This dissertation study aimed, first and foremost, to address the current scarcity of assessments of productive and contextualized academic vocabulary in English, and thus contribute to the Applied Linguistics and Language Assessment field, by developing what seems to be the first IRT-based computer-adaptive test of productive and contextualized breadth of academic vocabulary in English (henceforth, CAT-PAV), which will be made freely available online to any researchers, ESL instructors, or other interested parties who believe the test can potentially be useful for their specific scenarios. A second aim of the present study was to validate the interpretation of scores from the CAT-PAV and their use for two specific scenarios at Iowa State University (ISU): as a diagnostic tool, or as an ESL placement aid for Iowa State’s English Placement Test (EPT).

The development of the CAT-PAV was informed by evidence-centered design (Mislevy & Riconscente, 2006), a test development framework that allows for a close alignment of test development decisions with interpretations of precisely what is being measured. The validation of the intended interpretation and specific uses of the CAT-PAV presented here, in turn, was informed by an argument-based approach to validation (Chapelle, Enright, Jamieson, 2008; Kane, 2013), which specifies through an interpretive argument a chain of inferences for the interpretation and uses of test scores, along with a detailed and explicit definition of what kind of support is required for each of those inferences to be warranted in a subsequent validity argument. Five inferences were employed in the validation of the interpretation and uses of CAT-PAV scores: Domain Description, Evaluation, Generalization, Explanation, and finally, Utilization. Analysis of the extent to which each of the five inferences could be supported was based primarily on the responses of over 900 test takers (which included ESL instructors) to test items and pre- and post-test questionnaires, collected over a period of four months.

Results indicated that the first four inferences in the validity argument for CAT-PAV score interpretation and use were fully warranted, whereas the Utilization inference could only be partially warranted at this time. The task type utilized in the CAT-PAV was shown to be present in materials employed in ESL classes at ISU, and the great majority of ESL instructors polled indicated that the knowledge and abilities required to achieve a good score in the CAT-PAV are also necessary when using academic vocabulary in ESL classes at ISU (support for Domain Description inference). CAT-PAV items were shown to be increasingly monotonic, essentially unidimensional, and all versions of the test showed reliabilities above 0.91 (support for Evaluation inference), while alternate-form reliability for the test was also high (support for Generalization inference).
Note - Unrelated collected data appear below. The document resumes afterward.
import Summits.Ventures.HSemireg.WedgeHankelRecurrenceGaussRadau

/-!
# Venture HSemireg — **THE REPRODUCING KERNEL AND SZEGŐ'S FORMULA `λ_ν = 1/K_n(x_ν, x_ν)`**: for an orthogonal system `q_0, …, q_m` of a discrete measure `(ν, w)` (`q_k` monic of degree `k`,
# orthogonal to lower degrees, `h_k = Σ ν q_k² ≠ 0`) the kernel `K_n(x, y) = Σ_{k ≤ n} q_k(x) q_k(y)/h_k` REPRODUCES polynomials of degree `≤ n`: `Σ_l ν_l K_n(w_l, y) P(w_l) = P(y)`; and if
# `(μ, x)` is a `(t+1)`-point rule exact in degree `≤ 2t`, then `μ_k · K_t(x_k, x_k) = 1` — the Christoffel numbers are the reciprocals of the kernel on the diagonal

HONEST FRAMING. Part of the Lean index of the computation cell `pub-hsemireg` (seat p10 gen 42, Sunday typer «UNIFORM-IN-n»).  Real polynomials and finite sums only; no variety, no
cohomology theory, no sheaf, no Ext group and no semiregularity map is constructed here; nothing here says that HC / HC_CM / HC_AV holds; no Literature fact (unproved `Prop`) is declared or
used.  Custodian versions as in `WedgeHankelSiegelIdeal` (1/3).
SOURCES (cited).  G. Szegő, *Orthogonal Polynomials*, AMS Colloq. Publ. 23, §3.1 (3.1.9)–(3.1.12) (kernel polynomials and the reproducing property) and Thm 3.4.2 (3.4.8)
(`λ_ν^{-1} = Σ_{k=0}^{n} p_k(x_ν)² = K_n(x_ν, x_ν)`); T. S. Chihara, *An Introduction to Orthogonal Polynomials* (1978), Ch. I §7 (kernel polynomials) and (6.5)–(6.6); N265 of this lineage
(`λ_ν = ∫ ℓ_ν² dα`).
PROOF TYPED HERE.  Reproducing: induction on `n`; `P = c q_{n+1} + P′` with `deg P′ ≤ n`, `K_{n+1}(·, y) = K_n(·, y) + q_{n+1}(y) q_{n+1}/h_{n+1}`, `K_n(·, y) ⊥ q_{n+1}` (degree `≤ n`), `q_{n+1} ⊥ P′`.
Szegő's formula: apply the reproducing property to `P = ℓ_k`, `y = x_k` and evaluate the left side by the Gauss rule (degree `≤ 2t`): only the node `x_k` survives.
DEDUP DISCLOSURE (`rg -n 'reproduc|kernelPoly' Summits/Ventures/HSemireg/WedgeHankelRecurrence*`, 2026-09-02): N267 ∕ N268 use «kernel polynomial» for the shifted rule's node polynomial only;
nothing on the reproducing kernel (the short name `natDegree_kernelPoly_le` is taken under HodgeRepro2 ∕ PadicSigmaThree for other kernel polynomials — hence `reproducingKernel`
here).  The 5 names below: 0 hits tree-wide.

WHAT IS IN THE TREE.  N262 `sum_mul_eval_eq_of_moments_eq`; N265 `natDegree_lagrange_basis_fin`, `sum_mul_eval_lagrange_basis_pow`; N269 `natDegree_sub_C_mul_le_of_monic`; Mathlib
`Lagrange.basis`, `Finset.sum_range_succ`, `Polynomial.eq_one_of_monic_natDegree_zero`.
THIS FILE (namespace `Summit.Ventures.HSemireg.Wedge.HankelOuter` continued; CHAINED on N276 (import), N265, N269; 0 definitions — the kernel is spelled out inline):
* §1042 `natDegree_reproducingKernel_le` (`deg_x K_n(x, y) ≤ n`), `sum_mul_eval_reproducingKernel_mul_orthogonal` (`K_n(·, y) ⊥ q_{n+1}`), **`kernel_reproducing`** (THE REPRODUCING PROPERTY),
  `kernel_reproducing_eval` (pointwise form `Σ_l ν_l K_n(w_l, y) P(w_l) = P(y)`), **`gauss_weight_mul_kernel_diag_eq_one`** (SZEGŐ (3.4.8): `μ_k · Σ_{j ≤ t} q_j(x_k)²/h_j = 1`).
CAVEATS.  The orthogonal system is ASSUMED (hypotheses for `k ≤ m`); nothing Ext-side.  New names only.
-/

open Module Polynomial
open scoped Matrix Polynomial

namespace Summit.Ventures.HSemireg.Wedge.HankelOuter

/-! ## §1042. The reproducing kernel -/

/-- `deg_x K_n(x, y) ≤ n` for the kernel polynomial `K_n(·, y) = Σ_{k ≤ n} (q_k(y)/h_k) q_k` when `deg q_k = k`. [bookkeeping; this file, §1042] -/
theorem natDegree_reproducingKernel_le {N n : ℕ} {ν w : Fin N → ℝ} {q : ℕ → ℝ[X]} (hdeg : ∀ k, k ≤ n → (q k).natDegree = k) (y : ℝ) :
    (∑ k ∈ Finset.range (n + 1), C ((q k).eval y / ∑ l, ν l * ((q k).eval (w l)) ^ 2) * q k).natDegree ≤ n := by
  refine natDegree_sum_le_of_forall_le _ _ fun k hk => ?_
  refine (natDegree_C_mul_le _ _).trans ?_
  rw [hdeg k (by have := Finset.mem_range.1 hk; omega)]
  have := Finset.mem_range.1 hk; omega

/-- `K_n(·, y) ⊥ q_{n+1}`: `Σ_l ν_l K_n(w_l, y) q_{n+1}(w_l) = 0`. [Szegő §3.1; this file, §1042] -/
theorem sum_mul_eval_reproducingKernel_mul_orthogonal {N n : ℕ} {ν w : Fin N → ℝ} {q : ℕ → ℝ[X]} (hdeg : ∀ k, k ≤ n → (q k).natDegree = k)
    (horth : ∀ G : ℝ[X], G.natDegree < n + 1 → ∑ l, ν l * (q (n + 1) * G).eval (w l) = 0) (y : ℝ) :
    ∑ l, ν l * ((∑ k ∈ Finset.range (n + 1), C ((q k).eval y / ∑ l, ν l * ((q k).eval (w l)) ^ 2) * q k) * q (n + 1)).eval (w l) = 0 := by
  rw [mul_comm]
  exact horth _ (Nat.lt_succ_of_le (natDegree_reproducingKernel_le (ν := ν) (w := w) hdeg y))

/-- **THE REPRODUCING PROPERTY**: let `q_k` (`k ≤ m`) be monic of degree `k`, `(ν, w)`-orthogonal to all polynomials of degree `< k`, with `h_k = Σ_l ν_l q_k(w_l)² ≠ 0`.  Then for `n ≤ m`,
every `P` with `deg P ≤ n` and every `y`:  `Σ_l ν_l K_n(w_l, y) P(w_l) = P(y)`,  `K_n(·, y) = Σ_{k ≤ n} (q_k(y)/h_k) q_k`. [Szegő §3.1 (3.1.9)–(3.1.12); Chihara I §7; this file, §1042] -/
theorem kernel_reproducing {N m : ℕ} {ν w : Fin N → ℝ} {q : ℕ → ℝ[X]} (hmonic : ∀ k, k ≤ m → (q k).Monic) (hdeg : ∀ k, k ≤ m → (q k).natDegree = k)
    (horth : ∀ k, k ≤ m → ∀ G : ℝ[X], G.natDegree < k → ∑ l, ν l * (q k * G).eval (w l) = 0) (hh : ∀ k, k ≤ m → ∑ l, ν l * ((q k).eval (w l)) ^ 2 ≠ 0)
    {n : ℕ} (hn : n ≤ m) {P : ℝ[X]} (hP : P.natDegree ≤ n) (y : ℝ) :
    ∑ l, ν l * ((∑ k ∈ Finset.range (n + 1), C ((q k).eval y / ∑ l, ν l * ((q k).eval (w l)) ^ 2) * q k) * P).eval (w l) = P.eval y := by
  induction n generalizing P with
  | zero =>
    have hq0 : q 0 = 1 := eq_one_of_monic_natDegree_zero (hmonic 0 hn) (hdeg 0 hn)
    have hh0 := hh 0 hn
    rw [hq0] at hh0
    simp only [eval_one, one_pow, mul_one] at hh0
    obtain ⟨p, hp⟩ : ∃ p : ℝ, P = C p := ⟨P.coeff 0, eq_C_of_natDegree_le_zero hP⟩
    subst hp
    simp only [zero_add, Finset.sum_range_one, hq0, eval_one, one_pow, mul_one, eval_mul, eval_C]
    rw [← Finset.sum_mul]
    field_simp
  | succ n ih =>
    have hn' : n ≤ m := by omega
    set c : ℝ := P.coeff (n + 1) with hc
    set P' : ℝ[X] := P - C c * q (n + 1) with hP'
    have hP'd : P'.natDegree ≤ n := by
      have := natDegree_sub_C_mul_le_of_monic hP (hmonic (n + 1) hn) (hdeg (n + 1) hn)
      simpa using this
    have ih' := ih hn' hP'd
    set Kn : ℝ[X] := ∑ k ∈ Finset.range (n + 1), C ((q k).eval y / ∑ l, ν l * ((q k).eval (w l)) ^ 2) * q k with hKn
    set a : ℝ := (q (n + 1)).eval y / ∑ l, ν l * ((q (n + 1)).eval (w l)) ^ 2 with ha
    rw [Finset.sum_range_succ]
    -- the two orthogonality relations
    have hK0 : ∑ l, ν l * (Kn * q (n + 1)).eval (w l) = 0 := sum_mul_eval_reproducingKernel_mul_orthogonal (fun k hk => hdeg k (by omega)) (horth (n + 1) hn) y
    have hq0 : ∑ l, ν l * (q (n + 1) * P').eval (w l) = 0 := horth (n + 1) hn P' (by omega)
    -- expand term by term
    have hP'ev : ∀ z, P.eval z = P'.eval z + c * (q (n + 1)).eval z := fun z => by rw [hP', eval_sub, eval_mul, eval_C]; ring
    have e : ∀ l, ν l * ((Kn + C a * q (n + 1)) * P).eval (w l)
        = ν l * (Kn * P').eval (w l) + c * (ν l * (Kn * q (n + 1)).eval (w l)) + a * (ν l * (q (n + 1) * P').eval (w l)) + a * c * (ν l * ((q (n + 1)).eval (w l)) ^ 2) := fun l => by
      simp only [eval_add, eval_mul, eval_C, hP'ev (w l)]
      ring
    rw [Finset.sum_congr rfl fun l _ => e l, Finset.sum_add_distrib, Finset.sum_add_distrib, Finset.sum_add_distrib, ← Finset.mul_sum, ← Finset.mul_sum, ← Finset.mul_sum,
      ih', hK0, hq0, mul_zero, mul_zero, add_zero, add_zero, hP'ev y]
    have hS : (∑ l, ν l * ((q (n + 1)).eval (w l)) ^ 2) ≠ 0 := hh (n + 1) hn
    have hfin : a * c * ∑ l, ν l * ((q (n + 1)).eval (w l)) ^ 2 = c * (q (n + 1)).eval y := by
      rw [ha]; field_simp
    rw [hfin]

/-- **The reproducing property, pointwise**: `Σ_l ν_l K_n(w_l, y) P(w_l) = P(y)` with `K_n(x, y) = Σ_{k ≤ n} q_k(x) q_k(y)/h_k`. [Szegő §3.1; this file, §1042] -/
theorem kernel_reproducing_eval {N m : ℕ} {ν w : Fin N → ℝ} {q : ℕ → ℝ[X]} (hmonic : ∀ k, k ≤ m → (q k).Monic) (hdeg : ∀ k, k ≤ m → (q k).natDegree = k)
    (horth : ∀ k, k ≤ m → ∀ G : ℝ[X], G.natDegree < k → ∑ l, ν l * (q k * G).eval (w l) = 0) (hh : ∀ k, k ≤ m → ∑ l, ν l * ((q k).eval (w l)) ^ 2 ≠ 0)
    {n : ℕ} (hn : n ≤ m) {P : ℝ[X]} (hP : P.natDegree ≤ n) (y : ℝ) :
    ∑ l, ν l * ((∑ k ∈ Finset.range (n + 1), (q k).eval (w l) * (q k).eval y / ∑ l, ν l * ((q k).eval (w l)) ^ 2) * P.eval (w l)) = P.eval y := by
  rw [← kernel_reproducing hmonic hdeg horth hh hn hP y]
  refine Finset.sum_congr rfl fun l _ => ?_
  rw [eval_mul, eval_finsetSum]
  congr 2
  exact Finset.sum_congr rfl fun k _ => by rw [eval_mul, eval_C]; ring

/-- **SZEGŐ'S FORMULA (3.4.8): `λ_ν · K_n(x_ν, x_ν) = 1`.**  If `q_0, …, q_t` is an orthogonal system of `(ν, w)` as above and the `(t+1)`-point rule `(μ, x)` (distinct nodes) is exact in degree
`≤ 2t` against `(ν, w)`, then `μ_k · Σ_{j ≤ t} q_j(x_k)²/h_j = 1` for every node. [Szegő Thm 3.4.2 (3.4.8); Chihara I (6.5); this file, §1042] -/
theorem gauss_weight_mul_kernel_diag_eq_one {N t : ℕ} {ν w : Fin N → ℝ} {q : ℕ → ℝ[X]} (hmonic : ∀ k, k ≤ t → (q k).Monic) (hdeg : ∀ k, k ≤ t → (q k).natDegree = k)
    (horth : ∀ k, k ≤ t → ∀ G : ℝ[X], G.natDegree < k → ∑ l, ν l * (q k * G).eval (w l) = 0) (hh : ∀ k, k ≤ t → ∑ l, ν l * ((q k).eval (w l)) ^ 2 ≠ 0)
    {μ x : Fin (t + 1) → ℝ} (hx : Function.Injective x) (hmom : ∀ p, p ≤ 2 * t → ∑ j, μ j * x j ^ p = ∑ l, ν l * w l ^ p) (k : Fin (t + 1)) :
    μ k * ∑ j ∈ Finset.range (t + 1), ((q j).eval (x k)) ^ 2 / ∑ l, ν l * ((q j).eval (w l)) ^ 2 = 1 := by
  set L := Lagrange.basis Finset.univ x k with hL
  set K : ℝ[X] := ∑ j ∈ Finset.range (t + 1), C ((q j).eval (x k) / ∑ l, ν l * ((q j).eval (w l)) ^ 2) * q j with hK
  have hrep := kernel_reproducing hmonic hdeg horth hh le_rfl (P := L) (natDegree_lagrange_basis_fin hx k).le (x k)
  rw [Lagrange.eval_basis_self (hx.injOn.mono (Set.subset_univ _)) (Finset.mem_univ k)] at hrep
  -- evaluate the left side by the Gauss rule
  have hdegKL : (K * L).natDegree < 2 * t + 1 := by
    refine lt_of_le_of_lt natDegree_mul_le ?_
    have h1 := natDegree_reproducingKernel_le (ν := ν) (w := w) hdeg (x k)
    rw [natDegree_lagrange_basis_fin hx k]
    have : K.natDegree ≤ t := h1
    omega
  have hq := sum_mul_eval_eq_of_moments_eq (N := 2 * t + 1) (fun p hp => hmom p (by omega)) hdegKL
  rw [← hq] at hrep
  -- only the node `x_k` survives on the small side
  rw [Finset.sum_eq_single k (fun j _ hjk => by
      rw [eval_mul, hL, Lagrange.eval_basis_of_ne (Ne.symm hjk) (Finset.mem_univ j), mul_zero, mul_zero]) (fun h => absurd (Finset.mem_univ k) h),
    eval_mul, hL, Lagrange.eval_basis_self (hx.injOn.mono (Set.subset_univ _)) (Finset.mem_univ k), mul_one] at hrep
  rw [← hrep, hK, eval_finsetSum]
  congr 1
  exact Finset.sum_congr rfl fun j _ => by rw [eval_mul, eval_C]; ring

end Summit.Ventures.HSemireg.Wedge.HankelOuter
Finally, correlations between CAT-PAV scores and scores on other tests requiring substantial knowledge of academic vocabulary, such as the TOEFL iBT or Laufer and Nation’s (1999) Vocabulary Levels Test Academic were positive (support for Explanation inference), and the majority of ESL test takers indicated that taking the test had a positive effect on their academic English, while the majority of ESL instructors believed that use of the CAT-PAV as a diagnostic or placement-aid tool at Iowa State could positively impact ESL learners and their development of academic English (partial support for the Utilization inference).

Limitations of the present study, pertaining to item development, data collection, and test administration will be discussed. Validation issues that require further investigation will also be discussed, and suggestions for future research into the CAT-PAV will be provided, with a focus on possible ways to quickly expand the current item bank for the test.